Poplar ProductivityWare Articles:
UDP, TFTP, and IP Multicast in Java,
by Jennifer Hodgdon

I was recently working on a Java-programming project that involved some inter-process and inter-hardware communication. Unfortunately, since the client wanted to replicate the exact behavior of an older system with the software I was writing, we were not able to use the current industry standard TCP/IP sockets for communication. Instead, the specs called for a more complex communications protocol using UDP networking, TFTP, and IP Multicast. Getting the software working in Java involved some research, as well as some trial and error, so I thought I would write an article to give anyone else in the same situation the chance to avoid some of the work I did.

So, this article is a basic outline of how to get UDP, TFTP, and IP Multicast working in Java, along with some basic information about the three protocols and suggestions for further reading. It is intended for software developers who have at least intermediate knowledge of the Java language and Java development; background-level knowledge of TCP/IP will also be helpful for understanding some concepts.

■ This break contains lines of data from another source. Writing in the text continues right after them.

import Summits.QuantumFields.BalabanUV.T4Continuum.Support.NE7CubeLandauChart
import Summits.QuantumFields.BalabanUV.T4Continuum.Support.NE7PairGlueStep
import Summits.QuantumFields.BalabanUV.T4Continuum.Support.PeriodicChoice
import HarnessLib

/-!
# NE7PairCubeChart — THE PINNED PAIR CHART ON A CUBE AND THE WRAPPED CHART FAMILY (F317, d = 4): for two unitary configurations `U′`, `U_s` with
# plaquettes `η`-close to `1`, a unitary site gauge `g` with `g(z) = 1` and `‖U_s(b)⁻¹(U′^{g})(b) − 1‖ ≤ 4·128·4³·(2R+3)ε′` on every bond from the
# cube `|x − z|_∞ ≤ R`; and, for `(N·M)`-periodic data, an `N`-EQUIVARIANT family of such charts on the radius-`M` cubes around all block corners `M•ζ`

Cell `pub-balaban`, sub-cell t4, lineage `b2b-balaban-t4-ne7-p1` (CRUX PROVER NE7 #1 = OWNER of row NE7), gen 94; memo
`t4/b2b-balaban-t4-ne7-p1-g94/PAIR-REP-ROAD.md` §2.  File 3 of the road to the PAIR RESIDUAL SUP-REPRESENTATIVE (row NE3's binder `hleaves` of F314b, first
conjunct).  The ENGINE is gen 93's cube Landau chart `NE7CubeLandauChart.cube_landau_chart` (comb gauge + principal logarithms + the one-scale lattice
Uhlenbeck lemma `NE7LatticeUhlenbeckBox.uhlenbeck_box`), applied to BOTH configurations on the SAME cube: `U′^{u′} = e^{A′}`, `U_s^{u_s} = e^{A_s}` with
`‖A′‖, ‖A_s‖ ≤ a := 128·4³·(2R+3)ε′`; the PAIR CHART is `g := u_s⁻¹·c·u′` with the constant `c := u_s(z)u′(z)⁻¹` (so `g(z) = 1`), and
`U_s(b)⁻¹U′^{g}(b) = u_s(y)⁻¹(e^{−A_s(b)} c e^{A′(b)} c⁻¹)u_s(y)` is within `2(e^{a} − 1) ≤ 4a` of `1`.
WHAT ([folklore]; 0 def, 0 sorry).  §1 `pair_cube_chart` (any centre `z`, radius `R`, the regime letters of `cube_landau_chart`).  §2 `exists_pair_chart_family`: for
`(N·M)`-periodic `U′`, `U_s`: `g : Site 4 → (Site 4 → units)` with, for EVERY block index `ζ ∈ ℤ⁴`: `g ζ` unitary, `g ζ (M•ζ) = 1`, the pair letter on
the radius-`M` cube around `M•ζ`, and the equivariance `g (ζ + N e_i) (x + NM e_i) = g ζ x` (charts chosen on the period box `[0,N)⁴` and transported by the
period lattice — `PeriodicChoice`'s wrap map written as a lambda, no definition).
HONEST FRAMING: composition of gen 93's chart with elementary unitary bookkeeping; nothing of Bałaban's asserted; hleaves NOT discharged; NE7 NOT PROVED; spine
0∕9; finite T⁴ rung (B)+1 — NOT infinite volume, NOT mass gap, NOT `BetaPertH`, NOT Clay.  Axioms ⊆ {propext, Classical.choice, Quot.sound}.
-/

set_option autoImplicit false

open scoped BigOperators Matrix Matrix.Norms.L2Operator
open Finset NormedSpace Set

namespace Summit.QuantumFields.BalabanUV.T4Continuum.NE7PairCubeChart

open Literature.MathematicalPhysics.QuantumFieldTheory.Balaban1983to89
open B7Prop1Explicit B7Prop2Explicit UnitaryModel MatrixNorms MatrixLog
open T4AveragingDeficitWall (IsUnitaryCfg SmallField)
open T4AveragingDeficitWallBoundary (IsPeriodicCfg periodBox mem_periodBox)
open NE7CubeLandauChart (cube_landau_chart)
open PeriodicChoice (periodic_vec wrap_add_smul_ediv wrap_mem_periodBox wrap_add_smul_e)
open AveragingDeficitLiftPeriodic (hol_shift)

noncomputable section

variable {n : Type*} [Fintype n] [DecidableEq n] [Nonempty n]

/-! ## §1 The pinned pair chart on one cube -/

omit [Nonempty n] in
/-- `‖e^{A} − 1‖ ≤ 2‖A‖`-type bound: `‖A‖ ≤ a ≤ 1 ⟹ ‖e^{A} − 1‖ ≤ 2a`. [folklore] -/
theorem norm_exp_sub_one_le_two_mul {A : Matrix n n ℂ} {a : ℝ} (hA : ‖A‖ ≤ a) (ha : a ≤ 1) : ‖exp A - 1‖ ≤ 2 * a := by
  have h0 : 0 ≤ a := (norm_nonneg _).trans hA
  have h1 := (norm_exp_sub_one_le_of_norm_le hA).1
  have h2 : Real.exp a - 1 ≤ 2 * a := by
    have h := Real.abs_exp_sub_one_le (x := a) (by rw [abs_of_nonneg h0]; exact ha)
    rw [abs_of_nonneg h0] at h
    exact (le_abs_self _).trans h
  linarith

/-- **THE PINNED PAIR CHART ON A CUBE**: two unitary configurations `U′`, `U_s` with `SmallField · η` (`η > 0`), a centre `z`, a radius `R` in the regime of
`cube_landau_chart`: there is a unitary site gauge `g` with `g z = 1` and `‖U_s(b)⁻¹(U′^{g})(b) − 1‖ ≤ 4·(128·4³·(2R+3)·ε′)` on every bond `b = ⟨x, x + e_κ⟩`
with `|x − z|_∞ ≤ R`. [folklore] -/
theorem pair_cube_chart {U' Us : Site 4 → Fin 4 → (Matrix n n ℂ)ˣ} (hU' : IsUnitaryCfg U') (hUs : IsUnitaryCfg Us) {η ε' : ℝ} (hη : 0 < η)
    (hS' : SmallField U' η) (hSs : SmallField Us η) (R : ℕ) (z : Site 4)
    (hε' : η + 8 * (Real.pi / 2 * (3 * ((2 * R + 2 : ℕ) : ℝ) * η)) * (Real.exp (4 * (Real.pi / 2 * (3 * ((2 * R + 2 : ℕ) : ℝ) * η))) - 1) ≤ ε')
    (hR1 : 576 * (64 * ((4 : ℕ) : ℝ) ^ 3 * ((2 * R + 2 + 1 : ℕ) : ℝ)) ^ 2 * ε' ≤ 1)
    (hR2 : (Fintype.card n : ℝ) * (1 + 2 * ((4 : ℕ) : ℝ) * ((2 * R + 2 + 1 : ℕ) : ℝ)) * (256 * ((4 : ℕ) : ℝ) ^ 3 * ((2 * R + 2 + 1 : ℕ) : ℝ) * ε') ≤ 1 / 2) :
    ∃ g : Site 4 → (Matrix n n ℂ)ˣ, (∀ x, g x ∈ unitaryUnits (Matrix n n ℂ)) ∧ g z = 1 ∧
      ∀ (x : Site 4) (κ : Fin 4), (∀ i, |x i - z i| ≤ (R : ℤ)) →
        ‖(((Us x κ)⁻¹ * gaugeAct g U' x κ : (Matrix n n ℂ)ˣ) : Matrix n n ℂ) - 1‖ ≤ 4 * (128 * ((4 : ℕ) : ℝ) ^ 3 * ((2 * R + 2 + 1 : ℕ) : ℝ) * ε') := by
  letI : CStarAlgebra (Matrix n n ℂ) := {}
  obtain ⟨u', A', hu', hA'rep, -, hA'n, -⟩ := cube_landau_chart hU' hη hS' R z hε' hR1 hR2
  obtain ⟨us, As, hus, hAsrep, -, hAsn, -⟩ := cube_landau_chart hUs hη hSs R z hε' hR1 hR2
  set a : ℝ := 128 * ((4 : ℕ) : ℝ) ^ 3 * ((2 * R + 2 + 1 : ℕ) : ℝ) * ε' with ha
  -- `a ≤ 1` from (R1)
  have ha1 : a ≤ 1 := by
    have hX1 : (1 : ℝ) ≤ ((2 * R + 2 + 1 : ℕ) : ℝ) := by exact_mod_cast (by omega : 1 ≤ 2 * R + 2 + 1)
    have hε'0 : 0 ≤ ε' := by
      have h0 : 0 ≤ 8 * (Real.pi / 2 * (3 * ((2 * R + 2 : ℕ) : ℝ) * η)) * (Real.exp (4 * (Real.pi / 2 * (3 * ((2 * R + 2 : ℕ) : ℝ) * η))) - 1) := by
        have : 0 ≤ Real.exp (4 * (Real.pi / 2 * (3 * ((2 * R + 2 : ℕ) : ℝ) * η))) - 1 := by
          linarith [Real.add_one_le_exp (4 * (Real.pi / 2 * (3 * ((2 * R + 2 : ℕ) : ℝ) * η))),
            (by positivity : 0 ≤ 4 * (Real.pi / 2 * (3 * ((2 * R + 2 : ℕ) : ℝ) * η)))]
        positivity
      linarith
    rw [ha]; push_cast at hR1 ⊢
    nlinarith [hX1, hε'0, mul_nonneg (by positivity : (0 : ℝ) ≤ ((2 * R + 2 + 1 : ℕ) : ℝ)) hε'0]
  -- the constant and the pair chart
  set c : (Matrix n n ℂ)ˣ := us z * (u' z)⁻¹ with hc
  have hcU : c ∈ unitaryUnits (Matrix n n ℂ) := (unitaryUnits _).mul_mem (hus z) ((unitaryUnits _).inv_mem (hu' z))
  refine ⟨fun x => (us x)⁻¹ * c * u' x, fun x => ?_, ?_, fun x κ hx => ?_⟩
  · exact (unitaryUnits _).mul_mem ((unitaryUnits _).mul_mem ((unitaryUnits _).inv_mem (hus x)) hcU) (hu' x)
  · rw [hc]; group
  · -- `U_s⁻¹ U′^{g} = u_s(y)⁻¹ (E_s⁻¹ c E′ c⁻¹) u_s(y)` with `E′ = U′^{u′}(b)`, `E_s = U_s^{u_s}(b)`
    have hE' := hA'rep x κ hx
    have hEs := hAsrep x κ hx
    have hid : (Us x κ)⁻¹ * gaugeAct (fun x => (us x)⁻¹ * c * u' x) U' x κ
        = (us (x + e κ))⁻¹ * ((gaugeAct us Us x κ)⁻¹ * (c * gaugeAct u' U' x κ * c⁻¹)) * us (x + e κ) := by
      simp only [gaugeAct]; group
    rw [hid]
    have hEsU : gaugeAct us Us x κ ∈ unitaryUnits (Matrix n n ℂ) :=
      (unitaryUnits _).mul_mem ((unitaryUnits _).mul_mem (hus x) (hUs x κ)) ((unitaryUnits _).inv_mem (hus _))
    have hE'U : gaugeAct u' U' x κ ∈ unitaryUnits (Matrix n n ℂ) :=
      (unitaryUnits _).mul_mem ((unitaryUnits _).mul_mem (hu' x) (hU' x κ)) ((unitaryUnits _).inv_mem (hu' _))
    have hcE : c * gaugeAct u' U' x κ * c⁻¹ ∈ unitaryUnits (Matrix n n ℂ) :=
      (unitaryUnits _).mul_mem ((unitaryUnits _).mul_mem hcU hE'U) ((unitaryUnits _).inv_mem hcU)
    rw [NE7PairGlueStep.norm_conj_sub_one (hus _)]
    -- `‖E_s⁻¹ (cE′c⁻¹) − 1‖ ≤ ‖E_s − 1‖ + ‖E′ − 1‖`
    have h1 : ‖((((gaugeAct us Us x κ)⁻¹ * (c * gaugeAct u' U' x κ * c⁻¹)) : (Matrix n n ℂ)ˣ) : Matrix n n ℂ) - 1‖
        ≤ ‖(((gaugeAct us Us x κ)⁻¹ : (Matrix n n ℂ)ˣ) : Matrix n n ℂ) - 1‖ + ‖((c * gaugeAct u' U' x κ * c⁻¹ : (Matrix n n ℂ)ˣ) : Matrix n n ℂ) - 1‖ := by
      rw [Units.val_mul]
      have hid2 : (((gaugeAct us Us x κ)⁻¹ : (Matrix n n ℂ)ˣ) : Matrix n n ℂ) * ((c * gaugeAct u' U' x κ * c⁻¹ : (Matrix n n ℂ)ˣ) : Matrix n n ℂ) - 1
          = (((gaugeAct us Us x κ)⁻¹ : (Matrix n n ℂ)ˣ) : Matrix n n ℂ) * (((c * gaugeAct u' U' x κ * c⁻¹ : (Matrix n n ℂ)ˣ) : Matrix n n ℂ) - 1)
            + ((((gaugeAct us Us x κ)⁻¹ : (Matrix n n ℂ)ˣ) : Matrix n n ℂ) - 1) := by noncomm_ring
      rw [hid2]
      refine (norm_add_le _ _).trans ?_
      rw [CStarRing.norm_mem_unitary_mul _ ((unitaryUnits _).inv_mem hEsU), add_comm]
    have h2 : ‖(((gaugeAct us Us x κ)⁻¹ : (Matrix n n ℂ)ˣ) : Matrix n n ℂ) - 1‖ ≤ 2 * a := by
      rw [NE7PairGlueStep.norm_inv_sub_one hEsU, hEs, val_expUnit]
      exact norm_exp_sub_one_le_two_mul (hAsn x κ hx) ha1
    have h3 : ‖((c * gaugeAct u' U' x κ * c⁻¹ : (Matrix n n ℂ)ˣ) : Matrix n n ℂ) - 1‖ ≤ 2 * a := by
      have hid3 : ((c * gaugeAct u' U' x κ * c⁻¹ : (Matrix n n ℂ)ˣ) : Matrix n n ℂ) - 1
          = (c : Matrix n n ℂ) * ((((gaugeAct u' U' x κ : (Matrix n n ℂ)ˣ)) : Matrix n n ℂ) - 1) * ((c⁻¹ : (Matrix n n ℂ)ˣ) : Matrix n n ℂ) := by
        rw [mul_sub, sub_mul, mul_one, Units.val_mul, Units.val_mul, Units.mul_inv]
      rw [hid3, CStarRing.norm_mul_mem_unitary _ ((unitaryUnits _).inv_mem hcU), CStarRing.norm_mem_unitary_mul _ hcU, hE', val_expUnit]
      exact norm_exp_sub_one_le_two_mul (hA'n x κ hx) ha1
    calc _ ≤ 2 * a + 2 * a := h1.trans (add_le_add h2 h3)
      _ = 4 * a := by ring

/-! ## §2 The wrapped chart family for periodic data -/

omit [Nonempty n] in
/-- Gauging commutes with a simultaneous shift of the gauge and of a configuration periodic under that shift. [folklore] -/
theorem gaugeAct_shift {U : Site 4 → Fin 4 → (Matrix n n ℂ)ˣ} {s : Site 4} (hUs : ∀ x κ, U (x + s) κ = U x κ)
    (h : Site 4 → (Matrix n n ℂ)ˣ) (x : Site 4) (κ : Fin 4) :
    gaugeAct (fun y => h (y + s)) U x κ = gaugeAct h U (x + s) κ := by
  simp only [gaugeAct, add_right_comm x (e κ) s, hUs]

/-- **THE WRAPPED CHART FAMILY**: for `(N·M)`-periodic unitary `U′`, `U_s` with `SmallField · η` in the regime of `cube_landau_chart` at radius `M`:
a family `g : Site 4 → (Site 4 → units)`, indexed by ALL block indices `ζ ∈ ℤ⁴`, of unitary site gauges with `g ζ (M•ζ) = 1`, the pair letter
`‖U_s(b)⁻¹(U′^{g ζ})(b) − 1‖ ≤ η_ch := 4·128·4³·(2M+3)ε′` on every bond from the cube `|x − M•ζ|_∞ ≤ M`, and the `N`-equivariance
`g (ζ + N e_i) (x + NM e_i) = g ζ x`. [folklore] -/
theorem exists_pair_chart_family {U' Us : Site 4 → Fin 4 → (Matrix n n ℂ)ˣ} (hU' : IsUnitaryCfg U') (hUs : IsUnitaryCfg Us) {N M : ℕ}
    (hU'P : IsPeriodicCfg U' ((N * M : ℕ) : ℤ)) (hUsP : IsPeriodicCfg Us ((N * M : ℕ) : ℤ)) {η ε' : ℝ} (hη : 0 < η)
    (hS' : SmallField U' η) (hSs : SmallField Us η)
    (hε' : η + 8 * (Real.pi / 2 * (3 * ((2 * M + 2 : ℕ) : ℝ) * η)) * (Real.exp (4 * (Real.pi / 2 * (3 * ((2 * M + 2 : ℕ) : ℝ) * η))) - 1) ≤ ε')
    (hR1 : 576 * (64 * ((4 : ℕ) : ℝ) ^ 3 * ((2 * M + 2 + 1 : ℕ) : ℝ)) ^ 2 * ε' ≤ 1)
    (hR2 : (Fintype.card n : ℝ) * (1 + 2 * ((4 : ℕ) : ℝ) * ((2 * M + 2 + 1 : ℕ) : ℝ)) * (256 * ((4 : ℕ) : ℝ) ^ 3 * ((2 * M + 2 + 1 : ℕ) : ℝ) * ε') ≤ 1 / 2) :
    ∃ g : Site 4 → Site 4 → (Matrix n n ℂ)ˣ,
      (∀ ζ x, g ζ x ∈ unitaryUnits (Matrix n n ℂ)) ∧
      (∀ ζ, g ζ ((M : ℤ) • ζ) = 1) ∧
      (∀ (ζ x : Site 4) (κ : Fin 4), (∀ i, |x i - (M : ℤ) * ζ i| ≤ (M : ℤ)) →
        ‖(((Us x κ)⁻¹ * gaugeAct (g ζ) U' x κ : (Matrix n n ℂ)ˣ) : Matrix n n ℂ) - 1‖
          ≤ 4 * (128 * ((4 : ℕ) : ℝ) ^ 3 * ((2 * M + 2 + 1 : ℕ) : ℝ) * ε')) ∧
      (∀ (ζ x : Site 4) (i : Fin 4), g (ζ + (N : ℤ) • e i) (x + ((N * M : ℕ) : ℤ) • e i) = g ζ x) := by
  classical
  -- one pinned pair chart at every centre `M•z`
  have hchart : ∀ z : Site 4, ∃ g : Site 4 → (Matrix n n ℂ)ˣ, (∀ x, g x ∈ unitaryUnits (Matrix n n ℂ)) ∧ g ((M : ℤ) • z) = 1 ∧
      ∀ (x : Site 4) (κ : Fin 4), (∀ i, |x i - ((M : ℤ) • z) i| ≤ (M : ℤ)) →
        ‖(((Us x κ)⁻¹ * gaugeAct g U' x κ : (Matrix n n ℂ)ˣ) : Matrix n n ℂ) - 1‖ ≤ 4 * (128 * ((4 : ℕ) : ℝ) ^ 3 * ((2 * M + 2 + 1 : ℕ) : ℝ) * ε') :=
    fun z => pair_cube_chart hU' hUs hη hS' hSs M ((M : ℤ) • z) hε' hR1 hR2
  choose h hhU hh1 hherr using hchart
  -- the wrap map `ζ ↦ ζ mod N` and the quotient `q ζ = ζ div N`, as lambdas
  let wr : Site 4 → Site 4 := fun ζ i => ζ i % (N : ℤ)
  let q : Site 4 → Site 4 := fun ζ i => ζ i / (N : ℤ)
  have hdecomp : ∀ ζ : Site 4, wr ζ + (N : ℤ) • q ζ = ζ := fun ζ => wrap_add_smul_ediv N ζ
  -- the shift `M•(ζ − wr ζ) = (N·M)•q ζ` is a period vector of the data
  have hshift : ∀ ζ : Site 4, (M : ℤ) • (ζ - wr ζ) = ((N * M : ℕ) : ℤ) • q ζ := by
    intro ζ
    have : ζ - wr ζ = (N : ℤ) • q ζ := by rw [sub_eq_iff_eq_add, add_comm]; exact (hdecomp ζ).symm
    rw [this, smul_smul]; push_cast; ring_nf
  have hperU' : ∀ (ζ x : Site 4) (κ : Fin 4), U' (x + (M : ℤ) • (ζ - wr ζ)) κ = U' x κ := by
    intro ζ x κ; rw [hshift]; exact periodic_vec (g := fun y => U' y κ) (N := ((N * M : ℕ) : ℤ)) (fun y i => hU'P y i κ) x (q ζ)
  have hperUs : ∀ (ζ x : Site 4) (κ : Fin 4), Us (x + (M : ℤ) • (ζ - wr ζ)) κ = Us x κ := by
    intro ζ x κ; rw [hshift]; exact periodic_vec (g := fun y => Us y κ) (N := ((N * M : ℕ) : ℤ)) (fun y i => hUsP y i κ) x (q ζ)
  refine ⟨fun ζ x => h (wr ζ) (x - (M : ℤ) • (ζ - wr ζ)), fun ζ x => hhU _ _, fun ζ => ?_, fun ζ x κ hx => ?_, fun ζ x i => ?_⟩
  · -- pinning: `M•ζ − M•(ζ − wr ζ) = M•(wr ζ)`
    have : (M : ℤ) • ζ - (M : ℤ) • (ζ - wr ζ) = (M : ℤ) • wr ζ := by rw [smul_sub]; abel
    simp only [this]; exact hh1 _
  · -- the pair letter, transported by the period shift
    set s : Site 4 := (M : ℤ) • (ζ - wr ζ) with hs
    have hg : gaugeAct (fun y => h (wr ζ) (y - s)) U' x κ = gaugeAct (h (wr ζ)) U' (x - s) κ := by
      have hU's : ∀ y κ, U' (y + (-s)) κ = U' y κ := by
        intro y κ'
        have := hperU' ζ (y + -s) κ'
        rw [neg_add_cancel_right] at this
        exact this.symm
      have := gaugeAct_shift hU's (h (wr ζ)) x κ
      simp only [← sub_eq_add_neg] at this
      exact this
    have hUsx : Us x κ = Us (x - s) κ := by
      have := hperUs ζ (x - s) κ; rw [sub_add_cancel] at this; exact this
    rw [hg, hUsx]
    refine hherr (wr ζ) (x - s) κ (fun i => ?_)
    have hx' := hx i
    have hsi : s i = (M : ℤ) * (ζ i - wr ζ i) := rfl
    simp only [Pi.sub_apply, Pi.smul_apply, smul_eq_mul, hsi]
    have : x i - (M : ℤ) * (ζ i - wr ζ i) - (M : ℤ) * wr ζ i = x i - (M : ℤ) * ζ i := by ring
    rw [this]; exact hx'
  · -- equivariance
    have hwr : wr (ζ + (N : ℤ) • e i) = wr ζ := wrap_add_smul_e N ζ i
    have harg : x + ((N * M : ℕ) : ℤ) • e i - (M : ℤ) • (ζ + (N : ℤ) • e i - wr (ζ + (N : ℤ) • e i)) = x - (M : ℤ) • (ζ - wr ζ) := by
      rw [hwr]
      have : (ζ + (N : ℤ) • e i - wr ζ) = (ζ - wr ζ) + (N : ℤ) • e i := by abel
      rw [this, smul_add, smul_smul, show ((M : ℤ) * (N : ℤ)) = ((N * M : ℕ) : ℤ) by push_cast; ring]; abel
    show h (wr (ζ + (N : ℤ) • e i)) (x + ((N * M : ℕ) : ℤ) • e i - (M : ℤ) • (ζ + (N : ℤ) • e i - wr (ζ + (N : ℤ) • e i)))
      = h (wr ζ) (x - (M : ℤ) • (ζ - wr ζ))
    rw [harg, hwr]

end

end Summit.QuantumFields.BalabanUV.T4Continuum.NE7PairCubeChart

Since both TFTP and IP Multicast are based on UDP, I suggest that all readers start with the introduction and UDP sections; however, the TFTP and IP Multicast sections do not depend on each other, and either or both can be skipped if desired. I have also provided some fairly basic (but working) sample Java classes for free download.

Comments on this article are always welcome! If you have suggestions, questions, or any other comments, please contact Poplar ProductivityWare.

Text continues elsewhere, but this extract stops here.